Assignment → Within the listing below, count the lines that include "nlinarith" and give the count alone.

Dataset excerpts →
_ _ _ _
/-- **The calculus lemma behind `h(p) ≥ 4p(1−p)`**: for `t ∈ [0, 1]`,
`(1+t) log(1+t) + (1−t) log(1−t) ≤ 2 log 2 · t²` (equality at `t = 0` and `t = 1`).  The
difference `D` has `D'' = 4 log 2 − 2/(1−t²)`, so `D` is convex on `[0, t*]` (`t*² = 1 − 1/(2 log 2)`),
where it lies above its tangent at `0` (which vanishes), and concave on `[t*, 1]`, where it lies
above the minimum of its endpoint values `D(t*) ≥ 0`, `D(1) = 0`. [folklore] -/
theorem polarAux_nonneg {t : ℝ} (h0 : 0 ≤ t) (h1 : t ≤ 1) :
    0 ≤ 2 * Real.log 2 * t ^ 2 - ((1 + t) * Real.log (1 + t) + (1 - t) * Real.log (1 - t)) := by
  have hc : (1 : ℝ) / 2 < Real.log 2 := half_lt_log_two
  have hc0 : 0 < Real.log 2 := by linarith
  -- the function and its first two derivatives
  let D : ℝ → ℝ := fun t =>
    2 * Real.log 2 * t ^ 2 - ((1 + t) * Real.log (1 + t) + (1 - t) * Real.log (1 - t))
  let D1 : ℝ → ℝ := fun t => 4 * Real.log 2 * t - Real.log (1 + t) + Real.log (1 - t)
  let D2 : ℝ → ℝ := fun t => 4 * Real.log 2 - (1 + t)⁻¹ - (1 - t)⁻¹
  show 0 ≤ D t
  have hderiv : ∀ x : ℝ, -1 < x → x < 1 → HasDerivAt D (D1 x) x := by
    intro x hx1 hx2
    have ha : HasDerivAt (fun x : ℝ => 1 + x) 1 x := (hasDerivAt_id x).const_add 1
    have hb : HasDerivAt (fun x : ℝ => 1 - x) (-1) x := (hasDerivAt_id x).const_sub 1
    have hpos1 : (0 : ℝ) < 1 + x := by linarith
    have hpos2 : (0 : ℝ) < 1 - x := by linarith
    have hla : HasDerivAt (fun x : ℝ => Real.log (1 + x)) (1 / (1 + x)) x := ha.log hpos1.ne'
    have hlb : HasDerivAt (fun x : ℝ => Real.log (1 - x)) (-1 / (1 - x)) x := hb.log hpos2.ne'
    have h : HasDerivAt
        (fun y : ℝ => 2 * Real.log 2 * y ^ 2 - ((1 + y) * Real.log (1 + y) + (1 - y) * Real.log (1 - y)))
        (2 * Real.log 2 * (↑(2 : ℕ) * x ^ (2 - 1)) - ((1 * Real.log (1 + x) + (1 + x) * (1 / (1 + x))) +
          (-1 * Real.log (1 - x) + (1 - x) * (-1 / (1 - x))))) x :=
      ((hasDerivAt_pow 2 x).const_mul (2 * Real.log 2)).sub ((ha.mul hla).add (hb.mul hlb))
    refine h.congr_deriv ?_
    simp only [D1]
    push_cast
    field_simp
    ring
  have hderiv2 : ∀ x : ℝ, -1 < x → x < 1 → HasDerivAt D1 (D2 x) x := by
    intro x hx1 hx2
    have ha : HasDerivAt (fun x : ℝ => 1 + x) 1 x := (hasDerivAt_id x).const_add 1
    have hb : HasDerivAt (fun x : ℝ => 1 - x) (-1) x := (hasDerivAt_id x).const_sub 1
    have hpos1 : (0 : ℝ) < 1 + x := by linarith
    have hpos2 : (0 : ℝ) < 1 - x := by linarith
    have hla : HasDerivAt (fun x : ℝ => Real.log (1 + x)) (1 / (1 + x)) x := ha.log hpos1.ne'
    have hlb : HasDerivAt (fun x : ℝ => Real.log (1 - x)) (-1 / (1 - x)) x := hb.log hpos2.ne'
    have h : HasDerivAt (fun y : ℝ => 4 * Real.log 2 * y - Real.log (1 + y) + Real.log (1 - y))
        (4 * Real.log 2 * 1 - 1 / (1 + x) + -1 / (1 - x)) x :=
      (((hasDerivAt_id x).const_mul (4 * Real.log 2)).sub hla).add hlb
    refine h.congr_deriv ?_
    simp only [D2]
    field_simp
    ring
  have hcont : Continuous D := by
    have h1 : Continuous fun t : ℝ => (1 + t) * Real.log (1 + t) :=
      Real.continuous_mul_log.comp (continuous_const.add continuous_id)
    have h2 : Continuous fun t : ℝ => (1 - t) * Real.log (1 - t) :=
      Real.continuous_mul_log.comp (continuous_const.sub continuous_id)
    exact (continuous_const.mul (continuous_pow 2)).sub (h1.add h2)
  have hD0 : D 0 = 0 := by simp [D]
  have hDone : D 1 = 0 := by simp [D]; ring
  have hD1z : D1 0 = 0 := by simp [D1]
  -- the inflection point
  set ts : ℝ := Real.sqrt (1 - 1 / (2 * Real.log 2)) with hts
  have hkey : 4 * Real.log 2 * (1 / (2 * Real.log 2)) = 2 := by field_simp; ring
  have hinner : 0 < 1 - 1 / (2 * Real.log 2) := by
    rw [sub_pos, div_lt_one (by positivity)]
    linarith
  have hts_sq : ts ^ 2 = 1 - 1 / (2 * Real.log 2) := Real.sq_sqrt hinner.le
  have hts0 : 0 < ts := Real.sqrt_pos.2 hinner
  have hts1 : ts < 1 := by
    rw [hts, Real.sqrt_lt' one_pos]
    have : 0 < 1 / (2 * Real.log 2) := by positivity
    linarith
  -- sign of the second derivative
  have hD2 : ∀ x : ℝ, -1 < x → x < 1 →
      D2 x = (4 * Real.log 2 * (1 - x ^ 2) - 2) / (1 - x ^ 2) := by
    intro x hx1 hx2
    have hpos1 : (0 : ℝ) < 1 + x := by linarith
    have hpos2 : (0 : ℝ) < 1 - x := by linarith
    have : (1 : ℝ) - x ^ 2 = (1 + x) * (1 - x) := by ring
    simp only [D2, this]
    field_simp
    ring
  have hD2_nonneg : ∀ x ∈ Ioo 0 ts, 0 ≤ D2 x := by
    intro x hx
    have hx1 : x < 1 := hx.2.trans hts1
    have hxsq : x ^ 2 ≤ ts ^ 2 := by
      gcongr
      · linarith [hx.1]
      · exact hx.2.le
    rw [hD2 x (by linarith [hx.1]) hx1]
    refine div_nonneg ?_ (by nlinarith)
    rw [hts_sq] at hxsq
    nlinarith
  have hD2_nonpos : ∀ x ∈ Ioo ts 1, D2 x ≤ 0 := by
    intro x hx
    have hxsq : ts ^ 2 ≤ x ^ 2 := by
      gcongr
      exact hx.1.le
    rw [hD2 x (by linarith [hx.1, hts0]) hx.2]
    refine div_nonpos_of_nonpos_of_nonneg ?_ (by nlinarith [hx.2, hx.1, hts0])
    rw [hts_sq] at hxsq
    nlinarith [hx.2]
  -- Part A: convex on [0, t*], above the (vanishing) tangent at 0
  have hconv : ConvexOn ℝ (Icc 0 ts) D := by
    refine convexOn_of_hasDerivWithinAt2_nonneg (convex_Icc 0 ts) hcont.continuousOn
      (f' := D1) (f'' := D2) ?_ ?_ ?_
    · intro x hx
      rw [interior_Icc] at hx
      exact (hderiv x (by linarith [hx.1]) (hx.2.trans hts1)).hasDerivWithinAt
    · intro x hx
      rw [interior_Icc] at hx
      exact (hderiv2 x (by linarith [hx.1]) (hx.2.trans hts1)).hasDerivWithinAt
    · intro x hx
      rw [interior_Icc] at hx
      exact hD2_nonneg x hx
  have hA : ∀ x ∈ Icc 0 ts, 0 ≤ D x := by
    intro x hx
    rcases eq_or_lt_of_le hx.1 with h | h
    · rw [← h, hD0]
    · have hsl := hconv.le_slope_of_hasDerivAt (x := 0) (y := x) ⟨le_rfl, hts0.le⟩ hx h
        (hderiv 0 (by norm_num) (by norm_num))
      rw [hD1z, slope_def_field, hD0, sub_zero, sub_zero] at hsl
      exact (div_nonneg_iff.1 hsl).elim (fun h' => h'.1)
        fun h' => absurd h'.2 (not_le.2 h)
  -- Part B: concave on [t*, 1], above the minimum of the endpoint values
  have hconc : ConcaveOn ℝ (Icc ts 1) D := by
    refine concaveOn_of_hasDerivWithinAt2_nonpos (convex_Icc ts 1) hcont.continuousOn
      (f' := D1) (f'' := D2) ?_ ?_ ?_
    · intro x hx
      rw [interior_Icc] at hx
      exact (hderiv x (by linarith [hx.1, hts0]) hx.2).hasDerivWithinAt
    · intro x hx
      rw [interior_Icc] at hx
      exact (hderiv2 x (by linarith [hx.1, hts0]) hx.2).hasDerivWithinAt
    · intro x hx
      rw [interior_Icc] at hx
      exact hD2_nonpos x hx
  have hB : ∀ x ∈ Icc ts 1, 0 ≤ D x := by
    intro x hx
    have hmin := hconc.min_le_of_mem_Icc (x := ts) (y := 1) ⟨le_rfl, hts1.le⟩ ⟨hts1.le, le_rfl⟩ hx
    have hts_nonneg : 0 ≤ D ts := hA ts ⟨hts0.le, le_rfl⟩
    rw [hDone] at hmin
    exact le_trans (le_min hts_nonneg le_rfl) hmin
  -- conclusion
  rcases le_or_gt t ts with h | h
  · exact hA t ⟨h0, h⟩
  · exact hB t ⟨h.le, h1⟩

/-- **`h(p) ≥ 4 p (1 − p)` (bits)**: `4 log 2 · p (1 − p) ≤ binEntropy p` for `p ∈ [0, 1]`, with
equality exactly at `p ∈ {0, 1/2, 1}`.  By symmetry `p ≤ 1/2`; substitute `t = 1 − 2p` in
`polarAux_nonneg`. [cite: Arikan2010, Prop. 2 (proof: Z(X|Y)² ≤ H(X|Y))] -/
theorem four_mul_log_two_mul_le_binEntropy {p : ℝ} (hp0 : 0 ≤ p) (hp1 : p ≤ 1) :
    4 * Real.log 2 * (p * (1 - p)) ≤ Real.binEntropy p := by
  wlog hp : p ≤ 1 / 2 generalizing p
  · have h := this (p := 1 - p) (by linarith) (by linarith) (by linarith)
    rw [Real.binEntropy_one_sub] at h
    nlinarith [h]
  rcases eq_or_lt_of_le hp0 with h | h
  · subst h
    simp
  have key := polarAux_nonneg (t := 1 - 2 * p) (by linarith) (by linarith)
  have e1 : (1 : ℝ) + (1 - 2 * p) = 2 * (1 - p) := by ring
  have e2 : (1 : ℝ) - (1 - 2 * p) = 2 * p := by ring
  rw [e1, e2, Real.log_mul two_ne_zero (by linarith : (1 : ℝ) - p ≠ 0),
    Real.log_mul two_ne_zero h.ne'] at key
  unfold Real.binEntropy
  rw [Real.log_inv, Real.log_inv]
  nlinarith [key]

/-! ### The un-normalised binary entropy of a pair of counts -/

/-- `pairEnt` through Mathlib's `binEntropy` (nats): for `a, b ≥ 0` with `a + b > 0`,
`pairEnt a b = (a + b) · binEntropy (a/(a+b)) / log 2`. [folklore] -/
theorem pairEnt_eq_binEntropy {a b : ℝ} (hab : 0 < a + b) :
    pairEnt a b = (a + b) * Real.binEntropy (a / (a + b)) / Real.log 2 := by
  unfold pairEnt Real.binEntropy Real.logb
  have e3 : 1 - a / (a + b) = b / (a + b) := by field_simp; ring
  rw [e3, inv_div, inv_div]
  field_simp

/-- `pairEnt 0 b = 0` and `pairEnt a 0 = 0`: a deterministic pair has no entropy. [folklore] -/
theorem pairEnt_zero_left (b : ℝ) : pairEnt 0 b = 0 := by
  rcases eq_or_ne b 0 with rfl | hb
  · simp [pairEnt]
  · simp [pairEnt, div_self hb]

/-- `pairEnt a 0 = 0`. [folklore] -/
theorem pairEnt_zero_right (a : ℝ) : pairEnt a 0 = 0 := by
  rcases eq_or_ne a 0 with rfl | ha
  · simp [pairEnt]
  · simp [pairEnt, div_self ha]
_ _ _ _
Task result → 6